For finding potential catalytic materials, a subset of representatives conveying the required information about all possibilities was addressed in the past by statistical design of experiments (DoE). DoE methods assume that interesting catalytic materials are uniformly distributed in the compositional space. If interesting materials form instead of only one cluster several small clusters in the compositional space, methods of function optimization should be used. Most successful in the search of optimal catalytic materials have been evolutionary, i.e. a biologically inspired, stochastic optimisation methods. Their most well-known representatives are genetic algorithms (GA), in which the incorporation of random influences attempts to mimic the evolution of a genotype. Basically, that method comprises:
- random crossover; - random mutation,

- selecting the locations for cross-over and mutation (parent locations) according to a probability distribution.
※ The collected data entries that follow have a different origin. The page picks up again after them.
import Summits.BirchSwinnertonDyer.BirchSwinnertonDyer.Theorems.Rank2ObservatoryCubicFieldR49624
import Summits.BirchSwinnertonDyer.BirchSwinnertonDyer.Theorems.Rank2Observatory2DescLinGens
import HarnessLib

/-!
# BirchSwinnertonDyer — rank ≥ 2 observatory: prime elements of the cubic field of `-14 + 90 * X - 19 * X ^ 2 + X ^ 3` (generator addendum `R49624 C1a`)

HONEST FRAMING: per-curve certified theorems and census instruments; no claim on BSD in rank ≥ 2.

Per-FIELD addendum of the KERNEL-2DESC instrument (design `b2b-bsdr2-cert-3/KERNEL-2DESC.md` §9d) for the cubic
field `K = ℚ(α)`, `α` a root of `-14 + 90 * X - 19 * X ^ 2 + X ^ 3` (`Δ = 49624`, `𝓞_K` a PID; file `Rank2ObservatoryCubicFieldR49624`):
for 2 elements `e = c₀ + c₁α + c₂α² = lin aeval_α c₀ c₁ c₂` it certifies the norm (`MonicCubic.normForm`,
`norm_lin_eq`) and primality (norm `±p`, or norm `±p^f` with the residue certificate of `lin_prime_of_pow`);
(totally real field: the signs at the three real places are certified inline per curve). These elements generate the primes
dividing `F′(θ)` for the census curves with this `2`-division field, `N < 5·10⁵` (data: kit job `j130472` + second
implementation `percurve/identities3r.py`); the per-curve files `Rank2Observatory<label>TwoDescRankTwo.lean`
reference them by name (`e_<c₀>_<c₁>_<c₂>_norm|prime`, `m` = minus). Generated by
`percurve/gen_addendum4.py`. Sorry-free; axioms `propext`, `Classical.choice`, `Quot.sound`.
[cite: Marcus2018, Ch. 3, Thm. 22] [cite: Cassels1991LecturesEllipticCurves, §15]
-/

-- single-conjunct summit: `Summit.BirchSwinnertonDyer.BirchSwinnertonDyer.…` repeats the name by design
set_option linter.dupNamespace false

noncomputable section

open scoped NumberField

open Literature.NumberTheory.NumberFields Polynomial NumberField

namespace Summit.BirchSwinnertonDyer.BirchSwinnertonDyer.Rank2Observatory.TwoDescCubic.FieldR49624

/-- `N(-8 + α) = -2` (a prime above `2`, residue degree `1`; first met at `99248b1`). [folklore] -/
theorem e_m8_1_0_norm : Algebra.norm ℚ ((lin aeval_α (-8) 1 0 : 𝓞 (CubicField (-19) 90 (-14))) : (CubicField (-19) 90 (-14))) = ((-2 : ℤ) : ℚ) :=
  norm_lin_eq irreducible aeval_α finrank_eq (-8) 1 0 (by norm_num [MonicCubic.normForm])

/-- `-8 + α` is prime (norm `±2`). [cite: Marcus2018, Ch. 3, Thm. 22] -/
theorem e_m8_1_0_prime : Prime (lin aeval_α (-8) 1 0 : 𝓞 (CubicField (-19) 90 (-14))) :=
  lin_prime_of_prime irreducible aeval_α finrank_eq (-8) 1 0 (n := -2)
    (by norm_num [MonicCubic.normForm]) (by norm_num)

/-- `N(-27 + 164 * α - 20 * α ^ 2) = -6203` (a prime above `6203`, residue degree `1`; first met at `99248b1`). [folklore] -/
theorem e_m27_164_m20_norm : Algebra.norm ℚ ((lin aeval_α (-27) 164 (-20) : 𝓞 (CubicField (-19) 90 (-14))) : (CubicField (-19) 90 (-14))) = ((-6203 : ℤ) : ℚ) :=
  norm_lin_eq irreducible aeval_α finrank_eq (-27) 164 (-20) (by norm_num [MonicCubic.normForm])

/-- `-27 + 164 * α - 20 * α ^ 2` is prime (norm `±6203`). [cite: Marcus2018, Ch. 3, Thm. 22] -/
theorem e_m27_164_m20_prime : Prime (lin aeval_α (-27) 164 (-20) : 𝓞 (CubicField (-19) 90 (-14))) :=
  lin_prime_of_prime irreducible aeval_α finrank_eq (-27) 164 (-20) (n := -6203)
    (by norm_num [MonicCubic.normForm]) (by norm_num)

end Summit.BirchSwinnertonDyer.BirchSwinnertonDyer.Rank2Observatory.TwoDescCubic.FieldR49624

end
Subsequent data analysis may be done by artificial neural networks (ANN), which are distributed computing systems attempting to implement a part of the functionality of biological neural networks. From the point of view of data analysis, their most valuable feature is the ability to approximate arbitrarily complex dependences, such as the dependence of catalytic performance on the composition of the material and its various physical and physicochemical properties. In this way, new insights into the science of heterogeneous catalysis may be obtained.

Applications of GA and ANN are illustrated for the development of catalytic materials for several reactions.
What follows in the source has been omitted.